Other states, like Texas, have been doing this for years at this point due to the realization that mental health professionals are needed and that many do not want to waste time working for agencies where they are being paid pennies and being subjected to burn out. Virginia is facing a shortage and people are not wanting to go into this field because of the low pay, lack of incentives, and the literal years it takes to get licensed. For those who are saying that one doesn't get into this field for money, please stop drinking the Kool Aid that you were given back in the day when you started.

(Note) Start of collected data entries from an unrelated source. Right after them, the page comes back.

/-! ## The stub, by name and signature -/

/-- **S3, ladder descent** (registered stub `stub_ladderDescent` of the lead skeleton of line
`chebyshev-level-deformation`, crux `HurwitzSectorComplement`, verbatim signature). From the engine
S1, the arcs S2a and the bottom cell S2b: for cyclotomic half-angles `v₀ = tan(πj/L)` (`0 < j`,
`2j < L`) the Chebyshev box representations `[(0,1)^w, T(v₀, x₁⋯x_w)]` (`w ≥ 2` even) and
`[(0,1)^w, U(v₀, x₁⋯x_w)]` (`w ≥ 3` odd), and the level-1/2 representations `[(0,1)^w, 1/(1−t)]`,
`[(0,1)^w, 1/(1+t)]` (`w ≥ 2` even), are KZ-equivalent to RATIONAL multiples of
`𝔭_w = [(0,1)^w, ∏ 2/(1+x_i²)]`. Proof: well-founded recursion on the weight — the U-objects over
odd-dimensional boxes are in `ℚ·𝔭` by `LadderDescent.wf_uObjects` (each recursion step is two rungs
of the ladder and strictly lowers the box dimension, bottoming out in S2b), and the four descents
are `LadderDescent.wf_T`, `ladderDescent_uBoxes`, `wf_zeta` and `conc_inv ∘ wf_zeta` after writing
`w = N + 2` (resp. `w = N + 3`) with `N` even. [cite: KontsevichZagier2001, §1.2] -/
theorem stub_ladderDescent :
    -- S1 (engine), verbatim
    ((∀ (m k : ℕ) (D : Set (Fin k → ℝ)) (W lam : (Fin k → ℝ) → ℝ) (M Λ : ℝ),
      Literature.ModelTheory.ExponentialFields.IsSemialgebraic ℚ D → Bornology.IsBounded D →
      IsSemialgebraicFunOn ℚ D W → IsSemialgebraicFunOn ℚ D lam →
      (∀ y ∈ D, |W y| ≤ M) → (∀ y ∈ D, 0 < lam y ∧ lam y ≤ Λ) →
      ∀ (r : KZ.IntegralRep (m + 2 + k)),
        r.domain = {z | (∀ i : Fin (m + 2), z (Fin.castAdd k i) ∈ Set.Ioo (0:ℝ) 1) ∧
          (fun j : Fin k => z (Fin.natAdd (m + 2) j)) ∈ D} →
        Set.EqOn r.integrand (fun z => W (fun j : Fin k => z (Fin.natAdd (m + 2) j)) *
          (((1 - ∏ i : Fin (m + 2), z (Fin.castAdd k i)) -
              (lam (fun j : Fin k => z (Fin.natAdd (m + 2) j))) ^ 2 *
                (1 + ∏ i : Fin (m + 2), z (Fin.castAdd k i))) /
            ((1 - ∏ i : Fin (m + 2), z (Fin.castAdd k i)) ^ 2 +
              (lam (fun j : Fin k => z (Fin.natAdd (m + 2) j))) ^ 2 *
                (1 + ∏ i : Fin (m + 2), z (Fin.castAdd k i)) ^ 2))) r.domain →
        ∃ (r₁ : KZ.IntegralRep (m + 2 + k)) (r₂ : KZ.IntegralRep (m + 1 + (k + 1))),
          r₁.domain = r.domain ∧
          (r₁.integrand = fun z => W (fun j : Fin k => z (Fin.natAdd (m + 2) j)) /
            (1 - ∏ i : Fin (m + 2), z (Fin.castAdd k i))) ∧
          r₂.domain = {z | (∀ i : Fin (m + 1), z (Fin.castAdd (k + 1) i) ∈ Set.Ioo (0:ℝ) 1) ∧
            (fun j : Fin k => z (Fin.natAdd (m + 1) j.succ)) ∈ D ∧
            0 < z (Fin.natAdd (m + 1) 0) ∧
            z (Fin.natAdd (m + 1) 0) < lam ((fun j : Fin k => z (Fin.natAdd (m + 1) j.succ)))} ∧
          (r₂.integrand = fun z => W ((fun j : Fin k => z (Fin.natAdd (m + 1) j.succ))) *
            (2 / (1 + (z (Fin.natAdd (m + 1) 0)) ^ 2)) *
            (2 * z (Fin.natAdd (m + 1) 0) /
              ((1 - ∏ i : Fin (m + 1), z (Fin.castAdd (k + 1) i)) ^ 2 +
                (z (Fin.natAdd (m + 1) 0)) ^ 2 * (1 + ∏ i : Fin (m + 1), z (Fin.castAdd (k + 1) i)) ^ 2))) ∧
          KZ.of r - KZ.of r₁ + KZ.of r₂ ∈ KZ.relations) ∧
    (∀ (m k : ℕ) (D : Set (Fin k → ℝ)) (W lam : (Fin k → ℝ) → ℝ) (M Λ : ℝ),
      Literature.ModelTheory.ExponentialFields.IsSemialgebraic ℚ D → Bornology.IsBounded D →
      IsSemialgebraicFunOn ℚ D W → IsSemialgebraicFunOn ℚ D lam →
      (∀ y ∈ D, |W y| ≤ M) → (∀ y ∈ D, 0 < lam y ∧ lam y ≤ Λ) →
      ∀ (r : KZ.IntegralRep (m + 2 + k)),
        r.domain = {z | (∀ i : Fin (m + 2), z (Fin.castAdd k i) ∈ Set.Ioo (0:ℝ) 1) ∧
          (fun j : Fin k => z (Fin.natAdd (m + 2) j)) ∈ D} →
        Set.EqOn r.integrand (fun z => W (fun j : Fin k => z (Fin.natAdd (m + 2) j)) *
          (2 * lam (fun j : Fin k => z (Fin.natAdd (m + 2) j)) /
            ((1 - ∏ i : Fin (m + 2), z (Fin.castAdd k i)) ^ 2 +
              (lam (fun j : Fin k => z (Fin.natAdd (m + 2) j))) ^ 2 *
                (1 + ∏ i : Fin (m + 2), z (Fin.castAdd k i)) ^ 2))) r.domain →
        ∃ (r₂ : KZ.IntegralRep (m + 1 + (k + 1))),
          r₂.domain = {z | (∀ i : Fin (m + 1), z (Fin.castAdd (k + 1) i) ∈ Set.Ioo (0:ℝ) 1) ∧
            (fun j : Fin k => z (Fin.natAdd (m + 1) j.succ)) ∈ D ∧
            0 < z (Fin.natAdd (m + 1) 0) ∧
            z (Fin.natAdd (m + 1) 0) < lam ((fun j : Fin k => z (Fin.natAdd (m + 1) j.succ)))} ∧
          (r₂.integrand = fun z => W ((fun j : Fin k => z (Fin.natAdd (m + 1) j.succ))) *
            (2 / (1 + (z (Fin.natAdd (m + 1) 0)) ^ 2)) *
            (((1 - ∏ i : Fin (m + 1), z (Fin.castAdd (k + 1) i)) -
                (z (Fin.natAdd (m + 1) 0)) ^ 2 * (1 + ∏ i : Fin (m + 1), z (Fin.castAdd (k + 1) i))) /
              ((1 - ∏ i : Fin (m + 1), z (Fin.castAdd (k + 1) i)) ^ 2 +
                (z (Fin.natAdd (m + 1) 0)) ^ 2 * (1 + ∏ i : Fin (m + 1), z (Fin.castAdd (k + 1) i)) ^ 2))) ∧
          KZ.of r - KZ.of r₂ ∈ KZ.relations)) →
    -- S2a (arcs and chains), verbatim
    ((∀ (a j₀ j₁ L : ℕ), j₀ < j₁ → 2 * j₁ < L → ∀ (r : KZ.IntegralRep a),
      r.domain = {y | (∀ i, Real.tan (Real.pi * j₀ / L) < y i ∧ y i < Real.tan (Real.pi * j₁ / L)) ∧
        (∀ i i' : Fin a, i < i' → y i < y i')} →
      Set.EqOn r.integrand (fun y => ∏ i, 2 / (1 + (y i) ^ 2)) r.domain →
      ∃ q : ℚ, ∀ (s : KZ.IntegralRep a), s.domain = {x | ∀ i, x i ∈ Set.Ioo (0:ℝ) 1} →
        Set.EqOn s.integrand (fun x => (q : ℝ) * ∏ i, 2 / (1 + (x i) ^ 2)) s.domain →
        KZ.Equivalent r s) ∧
    (∀ (r : KZ.IntegralRep 1), r.domain = {z | 0 < z 0} →
      Set.EqOn r.integrand (fun z => 1 / (1 + (z 0) ^ 2)) r.domain →
      ∀ (s : KZ.IntegralRep 1), s.domain = {x | ∀ i, x i ∈ Set.Ioo (0:ℝ) 1} →
        Set.EqOn s.integrand (fun x => ∏ i, 2 / (1 + (x i) ^ 2)) s.domain →
        KZ.Equivalent r s)) →
    -- S2b (bottom cell), conclusion verbatim
    (∀ (k j L : ℕ), 0 < j → 2 * j < L → ∀ (r : KZ.IntegralRep (1 + (k + 1))),
      r.domain = {z | z (Fin.castAdd (k + 1) 0) ∈ Set.Ioo (0:ℝ) 1 ∧
        (∀ i : Fin (k + 1), 0 < z (Fin.natAdd 1 i) ∧ z (Fin.natAdd 1 i) < Real.tan (Real.pi * j / L)) ∧
        (∀ i i' : Fin (k + 1), i < i' → z (Fin.natAdd 1 i) < z (Fin.natAdd 1 i'))} →
      Set.EqOn r.integrand (fun z => (∏ i : Fin (k + 1), 2 / (1 + (z (Fin.natAdd 1 i)) ^ 2)) *
        (2 * z (Fin.natAdd 1 0) /
          ((1 - z (Fin.castAdd (k + 1) 0)) ^ 2 +
            (z (Fin.natAdd 1 0)) ^ 2 * (1 + z (Fin.castAdd (k + 1) 0)) ^ 2))) r.domain →
      ∃ q : ℚ, ∀ (s : KZ.IntegralRep (1 + (k + 1))), s.domain = {x | ∀ i, x i ∈ Set.Ioo (0:ℝ) 1} →
        Set.EqOn s.integrand (fun x => (q : ℝ) * ∏ i, 2 / (1 + (x i) ^ 2)) s.domain →
        KZ.Equivalent r s) →
    -- conclusion: the four descents
    (∀ (w j L : ℕ), 2 ≤ w → Even w → 0 < j → 2 * j < L → ∀ (r : KZ.IntegralRep w),
      r.domain = {x | ∀ i, x i ∈ Set.Ioo (0:ℝ) 1} →
      Set.EqOn r.integrand (fun x =>
        ((1 - ∏ i, x i) - (Real.tan (Real.pi * j / L)) ^ 2 * (1 + ∏ i, x i)) /
          ((1 - ∏ i, x i) ^ 2 + (Real.tan (Real.pi * j / L)) ^ 2 * (1 + ∏ i, x i) ^ 2)) r.domain →
      ∃ q : ℚ, ∀ (s : KZ.IntegralRep w), s.domain = {x | ∀ i, x i ∈ Set.Ioo (0:ℝ) 1} →
        Set.EqOn s.integrand (fun x => (q : ℝ) * ∏ i, 2 / (1 + (x i) ^ 2)) s.domain →
        KZ.Equivalent r s) ∧
    (∀ (w j L : ℕ), 3 ≤ w → Odd w → 0 < j → 2 * j < L → ∀ (r : KZ.IntegralRep w),
      r.domain = {x | ∀ i, x i ∈ Set.Ioo (0:ℝ) 1} →
      Set.EqOn r.integrand (fun x =>
        2 * Real.tan (Real.pi * j / L) /
          ((1 - ∏ i, x i) ^ 2 + (Real.tan (Real.pi * j / L)) ^ 2 * (1 + ∏ i, x i) ^ 2)) r.domain →
      ∃ q : ℚ, ∀ (s : KZ.IntegralRep w), s.domain = {x | ∀ i, x i ∈ Set.Ioo (0:ℝ) 1} →
        Set.EqOn s.integrand (fun x => (q : ℝ) * ∏ i, 2 / (1 + (x i) ^ 2)) s.domain →
        KZ.Equivalent r s) ∧
    (∀ (w : ℕ), 2 ≤ w → Even w → ∀ (r : KZ.IntegralRep w),
      r.domain = {x | ∀ i, x i ∈ Set.Ioo (0:ℝ) 1} →
      Set.EqOn r.integrand (fun x => 1 / (1 - ∏ i, x i)) r.domain →
      ∃ q : ℚ, ∀ (s : KZ.IntegralRep w), s.domain = {x | ∀ i, x i ∈ Set.Ioo (0:ℝ) 1} →
        Set.EqOn s.integrand (fun x => (q : ℝ) * ∏ i, 2 / (1 + (x i) ^ 2)) s.domain →
        KZ.Equivalent r s) ∧
    (∀ (w : ℕ), 2 ≤ w → Even w → ∀ (r : KZ.IntegralRep w),
      r.domain = {x | ∀ i, x i ∈ Set.Ioo (0:ℝ) 1} →
      Set.EqOn r.integrand (fun x => 1 / (1 + ∏ i, x i)) r.domain →
      ∃ q : ℚ, ∀ (s : KZ.IntegralRep w), s.domain = {x | ∀ i, x i ∈ Set.Ioo (0:ℝ) 1} →
        Set.EqOn s.integrand (fun x => (q : ℝ) * ∏ i, 2 / (1 + (x i) ^ 2)) s.domain →
        KZ.Equivalent r s) := by
  rintro ⟨hT, hU⟩ ⟨hA1, -⟩ hBot
  refine ⟨?_, ?_, ?_, ?_⟩
  · -- (C1): `w = N + 2`, `N` even
    intro w j L hw hwe hj hjL
    obtain ⟨N, rfl⟩ : ∃ N, w = N + 2 := ⟨w - 2, by omega⟩
    have hN : Even N := by obtain ⟨t, ht⟩ := hwe; exact ⟨t - 1, by omega⟩
    exact LadderDescent.wf_T hT hU hA1 hBot N hN j L hj hjL
  · -- (C2): the registered sub-goal `ladderDescent_uBoxes` over the T-objects (`step_T`)
    exact ladderDescent_uBoxes hU fun N hN =>
      LadderDescent.step_T hT hA1 N (LadderDescent.wf_zeta hT hU hA1 hBot N hN)
        (LadderDescent.wf_uObjects hT hU hA1 hBot N hN)
  · -- (C3): `w = N + 2`, `N` even
    intro w hw hwe
    obtain ⟨N, rfl⟩ : ∃ N, w = N + 2 := ⟨w - 2, by omega⟩
    have hN : Even N := by obtain ⟨t, ht⟩ := hwe; exact ⟨t - 1, by omega⟩
    exact LadderDescent.wf_zeta hT hU hA1 hBot N hN
  · -- (C4): from (C3) by the level-4 dilation algebra (`conc_inv`)
    intro w hw hwe
    obtain ⟨N, rfl⟩ : ∃ N, w = N + 2 := ⟨w - 2, by omega⟩
    have hN : Even N := by obtain ⟨t, ht⟩ := hwe; exact ⟨t - 1, by omega⟩
    exact LadderDescent.conc_inv (N + 2) hw (LadderDescent.wf_zeta hT hU hA1 hBot N hN)

end Summit.KontsevichZagierPeriods.Theorems.HurwitzMicroSectorsHurwitzSectorComplement

end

We put in the hours and sacrifice, take on the burden of student loans, and sometimes have to work two jobs coming out of graduate school because we are looked at as cash cows and rarely paid what we are worth. Someone else in private practice is making money off of us. Some agency is using us to meet their quota and keep their funding. I've been working in the field for years (In home counseling, Case Management, QMHP A/C ) and I know that when I begin looking for employment, no one is going to pay me what I am worth in terms of experience and expertise because I will be "just a Resident". Being able to dictate our pay, being able to operate our own practice (with oversight from a qualified supervisor) will serve as incentive to keep those of us who still want to help people in this field while still being able maybe a salary we can live off of. It makes no sense as to why a resident would have to supplement their income via Uber or Instacart while trying to earn hours towards licensure. 

The Board needs to do a better job of supporting us now or deal with the consequences later.